Aksi Mahasiswa UGM: Rektorat Menolak Desakan Mosi Tidak Percaya Terhadap Lembaga Negara

Aksi unjuk rasa mahasiswa Universitas Gadjah Mada (UGM) yang berlangsung selama sepekan di area Balairung kampus, Yogyakarta, mencapai titik klimaks dalam sebuah dialog terbuka dengan pihak rektorat. Mahasiswa menyampaikan sembilan poin tuntutan yang berfokus pada desakan agar UGM menyatakan mosi tidak percaya kepada lembaga-lembaga negara eksekutif, legislatif, dan yudikatif.

Dalam forum dialog yang digelar pada Rabu sore, perwakilan mahasiswa secara lantang menyuarakan kekecewaan mereka terhadap kebijakan-kebijakan pemerintah yang dianggap merugikan kepentingan rakyat. Mereka menilai bahwa UGM, sebagai institusi pendidikan tinggi terkemuka, memiliki tanggung jawab moral untuk mengambil sikap politik akademik yang tegas dalam menyikapi kondisi bangsa.

Sembilan poin tuntutan mahasiswa UGM mencakup:

  • Pernyataan mosi tidak percaya terhadap lembaga eksekutif, legislatif, dan yudikatif.
  • Penilaian ulang terhadap kebijakan-kebijakan pemerintah yang dianggap tidak pro-rakyat.
  • Dorongan kepada UGM untuk menjadi pengawal moral dan etika bangsa.
  • Permintaan transparansi dan akuntabilitas dalam pengelolaan keuangan negara.
  • Penegakan supremasi hukum yang adil dan berpihak kepada kebenaran.
  • Perlindungan terhadap hak-hak asasi manusia.
  • Peningkatan kualitas pendidikan dan kesehatan bagi seluruh lapisan masyarakat.
  • Pemberantasan korupsi, kolusi, dan nepotisme.
  • Penciptaan lapangan kerja yang layak bagi generasi muda.

Menanggapi tuntutan tersebut, Sekretaris Universitas Gadjah Mada, Andi Sandi, menyatakan bahwa rektorat memahami aspirasi mahasiswa. Namun, ia menegaskan bahwa menyatakan mosi tidak percaya bukanlah langkah yang tepat bagi sebuah institusi pendidikan. UGM, menurutnya, akan tetap menjaga netralitas dan mengedepankan pendekatan akademik dalam menyampaikan kritik dan memberikan solusi.
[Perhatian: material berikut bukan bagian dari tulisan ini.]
import Summits.QuantumAdvantage.AdviceFreeQNC0.AffBells29Peeling
import Summits.QuantumAdvantage.AdviceFreeQNC0.AffBells28Anf
import HarnessLib

/-!
# Expansion29 — S1 of ROUND-28 rev. 3 §6(b) (planner qn-p1 g29; prover ask P-29f)

Written against the LANDED tree files (`AffBells29Peeling`, `AffBells28Anf`), not against Sketch29.

* `rel_iff_fires` — the win indicator on a fibre as the parity of `fires β c (act x) x' + N + zeros + pairs2` (Q0 + `activeOnes_affBell`).
* `mem_subFibre_pair` — the 2-coin sub-fibre `SubFibre x {i,j}` is `{x, flipAt x {i,j}}`.
* **`cubeWitness_pair_iff` (S1a, PROVED):** for distinct coins `i, j` of an odd point `x`, a CUBE WITNESS at the 2-window `(x, {i,j})` is
  EXACTLY a win-changing pair flip: `CubeWitness β c x {i,j} ↔ ¬ (win x ↔ win (flipAt x {i,j}))`.  Hence the mass of `CubeWitness` under the
  uniform coin-PAIR law (`unifLaw 2` of Sketch29 §29.12) is the normalised PAIR-CUT of the win set inside each fibre — the quantity `HPure`
  conditions on.
* `FibreCutBound` (S1b, statement only; prover target): the edge-isoperimetric inequality of the pair-flip Cayley graph on a fibre
  (`Cay(even-weight code of 𝔽₂^z, {e_i + e_j})`, eigenvalues `((z − 2|u|)² − z)/2`, Laplacian gap `2(z − 1)`):
  `4 (z − 1) · |W| · |F ∖ W| ≤ |F| · cut(W)` for every `W ⊆ F`, `cut` counting ordered (point, pair) incidences whose flip crosses `W`.
  Any `poly(z)`-lossy version suffices downstream (S1c: small pair-cut mass ⇒ `win` is close to a function of the kernel line).
-/

namespace Summit.QuantumAdvantage.AdviceFreeQNC0

namespace AffBells29

open Finset Literature.Computability.QuantumComplexity Literature.Computability.QuantumComplexity.RingHLF
open AffBells23 AffBells26 Fib19 AffBells27 AffBells28

variable {N : ℕ}

/-- The win indicator on the fibre of `x`, as a parity of `fires` over the active rows of `x` (Q0 `targetFormula` + `activeOnes_affBell`). -/
theorem rel_iff_fires (hN : 3 ≤ N) (β : Fin N → Fin N → ZMod 3) (c : Fin N → ZMod 3) {x x' : Fin N → Bool}
    (hx' : IsOdd x') (hk : kline x' = kline x) :
    RingHLF.Rel x' (affBell β c x') ↔ (fires β c (act x) x' + N + zeros (kline x) + pairs2 (kline x)) % 2 = 0 := by
  have h := targetFormula N hN x' hx' (affBell β c x')
  rw [activeOnes_affBell β c hk, hk] at h
  exact h

/-- Auxiliary `pair_subset_klineZeros` (planner qa-qnc0-p1 g29, `Expansion29.lean` sha16 1e9effd5fcfbc201, verbatim). -/
theorem pair_subset_klineZeros {x : Fin N → Bool} {i j : Fin N} (hi : i ∈ klineZeros x) (hj : j ∈ klineZeros x) :
    ({i, j} : Finset (Fin N)) ⊆ klineZeros x := by
  intro k hk
  simp only [mem_insert, mem_singleton] at hk
  rcases hk with rfl | rfl <;> assumption

/-- The 2-coin sub-fibre has exactly the two points `x` and `flipAt x {i,j}`. -/
theorem mem_subFibre_pair (hN : 3 ≤ N) {x : Fin N → Bool} (hx : IsOdd x) {i j : Fin N} (hi : i ∈ klineZeros x)
    (hj : j ∈ klineZeros x) (hij : i ≠ j) {x' : Fin N → Bool} (hx' : x' ∈ SubFibre x {i, j}) :
    x' = x ∨ x' = flipAt x {i, j} := by
  rw [AffBells28lit.subFibre_eq_image hN hx (pair_subset_klineZeros hi hj)] at hx'
  obtain ⟨P, hP, rfl⟩ := mem_image.1 hx'
  obtain ⟨hPsub, -⟩ := mem_filter.1 hP
  rw [mem_powerset] at hPsub
  by_cases hP0 : P = ∅
  · left
    subst hP0
    funext k
    simp [flipAt]
  · right
    have hle : P.card ≤ 2 := (card_le_card hPsub).trans (by rw [card_pair hij])
    have hpos : 0 < P.card := card_pos.2 (nonempty_iff_ne_empty.2 hP0)
    have heven : P.card % 2 = 0 := (mem_filter.1 hP).2
    have hcard : P.card = 2 := by omega
    rw [eq_of_subset_of_card_le hPsub (by rw [card_pair hij, hcard])]

/-- **S1a (PROVED).** At a 2-window a cube witness is exactly a win-changing flip of the coin pair. -/
theorem cubeWitness_pair_iff (hN : 3 ≤ N) (β : Fin N → Fin N → ZMod 3) (c : Fin N → ZMod 3) {x : Fin N → Bool}
    (hx : IsOdd x) {i j : Fin N} (hi : i ∈ klineZeros x) (hj : j ∈ klineZeros x) (hij : i ≠ j) :
    CubeWitness β c x {i, j} ↔
      ¬ (RingHLF.Rel x (affBell β c x) ↔ RingHLF.Rel (flipAt x {i, j}) (affBell β c (flipAt x {i, j}))) := by
  have hC : ({i, j} : Finset (Fin N)) ⊆ klineZeros x := pair_subset_klineZeros hi hj
  have hxm : x ∈ SubFibre x {i, j} := self_mem_subFibre hx _
  have hfm : flipAt x {i, j} ∈ SubFibre x {i, j} := flipAt_pair_mem_subFibre hN hC hxm (by simp) (by simp) hij
  have hf := hfm
  simp only [SubFibre, mem_filter, mem_univ, true_and] at hf
  obtain ⟨hoddf, hkf, -⟩ := hf
  have h1 := rel_iff_fires hN β c hx rfl
  have h2 := rel_iff_fires hN β c hoddf hkf
  constructor
  · rintro ⟨x₁, hx₁, L, hL0, hL, hne⟩ hiff
    rw [h1, h2] at hiff
    have hpar : fires β c (act x) x % 2 = fires β c (act x) (flipAt x {i, j}) % 2 := by omega
    have hS : SysConst β c (act x) x {i, j} := by
      intro x' hx' x'' hx''
      rcases mem_subFibre_pair hN hx hi hj hij hx' with rfl | rfl <;>
        rcases mem_subFibre_pair hN hx hi hj hij hx'' with rfl | rfl <;> first | rfl | exact hpar | exact hpar.symm
    exact hne ((peelList hN β c hC hS hx₁ L hL).2 hL0)
  · intro hne
    have hpar : fires β c (act x) x % 2 ≠ fires β c (act x) (flipAt x {i, j}) % 2 := by
      intro h
      apply hne
      rw [h1, h2]
      omega
    refine ⟨x, hxm, [(i, j)], List.cons_ne_nil _ _, ⟨fun p hp => ?_, by simp [hij]⟩, ?_⟩
    · rw [List.mem_singleton] at hp
      subst hp
      exact ⟨by simp, by simp⟩
    · have key := fires_flip_pair β c (act x) x hij
      have hsurv : surv β x x [(i, j)] = (act x).filter fun g => dPair β x g i j ≠ 0 := by
        unfold surv
        exact filter_congr fun g _ => by simp
      have hshift : cShift β c x [(i, j)] = fun g => c g + dPair β x g i j := by
        funext g
        simp [cShift]
      rw [hsurv, hshift]
      intro heq
      apply hpar
      omega

/-- Ordered pair-cut of `W` inside the fibre of `x`: incidences (point `y` of the fibre, coin pair `P`) whose flip crosses `W`. -/
noncomputable def pairCut (x : Fin N → Bool) (W : Finset (Fin N → Bool)) : ℕ :=
  open scoped Classical in
  ∑ y ∈ SubFibre x (klineZeros x),
    ((klineZeros x).powerset.filter fun P => P.card = 2 ∧ ¬ (y ∈ W ↔ flipAt y P ∈ W)).card

/-- **S1b (statement; prover target P-29f):** edge expansion of the pair-flip graph on a fibre with `z` coins —
`4 (z − 1) |W| |F ∖ W| ≤ |F| · pairCut`, sharp at `z = 2, 3` (spectral gap `2(z−1)` of `Cay(even code, pairs)`). -/
def FibreCutBound : Prop :=
  ∀ N : ℕ, 3 ≤ N → ∀ x : Fin N → Bool, IsOdd x → ∀ W : Finset (Fin N → Bool), W ⊆ SubFibre x (klineZeros x) →
    4 * ((klineZeros x).card - 1) * W.card * (SubFibre x (klineZeros x) \ W).card ≤
      (SubFibre x (klineZeros x)).card * pairCut x W

/-! ### Free-phase purity (the shift-invariance principle; ROUND-28 rev. 3 §6(b) S3′)

If the tests of a set `K` of rows read a COMMON FREE PHASE — `[u_h + t = c_h]` with the same `t ∈ 𝔽₃` for all `h ∈ K`, every `t`
occurring — and the number of firing rows has the same parity `κ` for every `t`, then `κ ≡ |K| (mod 2)`: each row fires for exactly one
of the three phases.  Consequence (pencil, K-40 confirmed): in any model with a free phase per twin class (run-twin designs with generic
cores; conjecturally every class of WIDE rows of a far strategy), a window-pure class contributes `|K ∩ act|` to the firing parity, so the
win function of a window-pure strategy equals that of the FRAME strategy obtained by replacing every wide row by an always-firing blind
row — and the per-run defect of every pure run-local design is `min_κ P[pairs2_R ≢ κ]`, independent of the design (s = 4: 1/3;
s = 6: 0.4583 — exactly the K-38e / K-40 values), in particular never 0. -/

/-- Each test fires for exactly one of the three phase shifts. -/
theorem shift_cover (a b : ZMod 3) :
    ((if a + 0 = b then 1 else 0) + (if a + 1 = b then 1 else 0) + (if a + 2 = b then 1 else 0) : ℕ) = 1 := by
  revert a b
  decide

/-- **FREE-PHASE PURITY (PROVED):** constant firing parity under all three phase shifts forces parity `≡ |K|`. -/
theorem freePhase_parity {ι : Type*} (K : Finset ι) (u c : ι → ZMod 3) (κ : ℕ)
    (h : ∀ t : ZMod 3, (K.filter fun i => u i + t = c i).card % 2 = κ % 2) : K.card % 2 = κ % 2 := by
  have hcov : (K.filter fun i => u i + 0 = c i).card + (K.filter fun i => u i + 1 = c i).card +
      (K.filter fun i => u i + 2 = c i).card = K.card := by
    simp only [card_eq_sum_ones, sum_filter]
    rw [← sum_add_distrib, ← sum_add_distrib]
    exact sum_congr rfl fun i _ => shift_cover (u i) (c i)
  have h0 := h 0
  have h1 := h 1
  have h2 := h 2
  omega

end AffBells29

end Summit.QuantumAdvantage.AdviceFreeQNC0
Andi Sandi menambahkan bahwa UGM selama ini telah aktif dalam menyuarakan advokasi dan memberikan kontribusi positif bagi pembangunan bangsa. Namun, hal itu dilakukan dalam koridor keilmuan dan bukan melalui tindakan politis yang ekstrem.

"Kami tetap kritis dan tidak pernah berhenti memberikan kritik. Namun, kami juga memberikan solusi," ujarnya.

Dialog antara mahasiswa dan rektorat sempat diwarnai ketegangan. Setelah azan magrib berkumandang, Rektor UGM, Prof Ova Emilia, meninggalkan lokasi untuk beribadah. Beberapa mahasiswa yang belum puas dengan jawaban rektorat mencoba mengejar mobil rektor untuk melanjutkan dialog. Meski demikian, pihak rektorat mengklaim bahwa semua poin tuntutan mahasiswa telah ditanggapi secara terbuka dalam forum tersebut.

Perwakilan mahasiswa, hingga berita ini diturunkan, belum memberikan pernyataan resmi terkait hasil dialog dengan rektorat.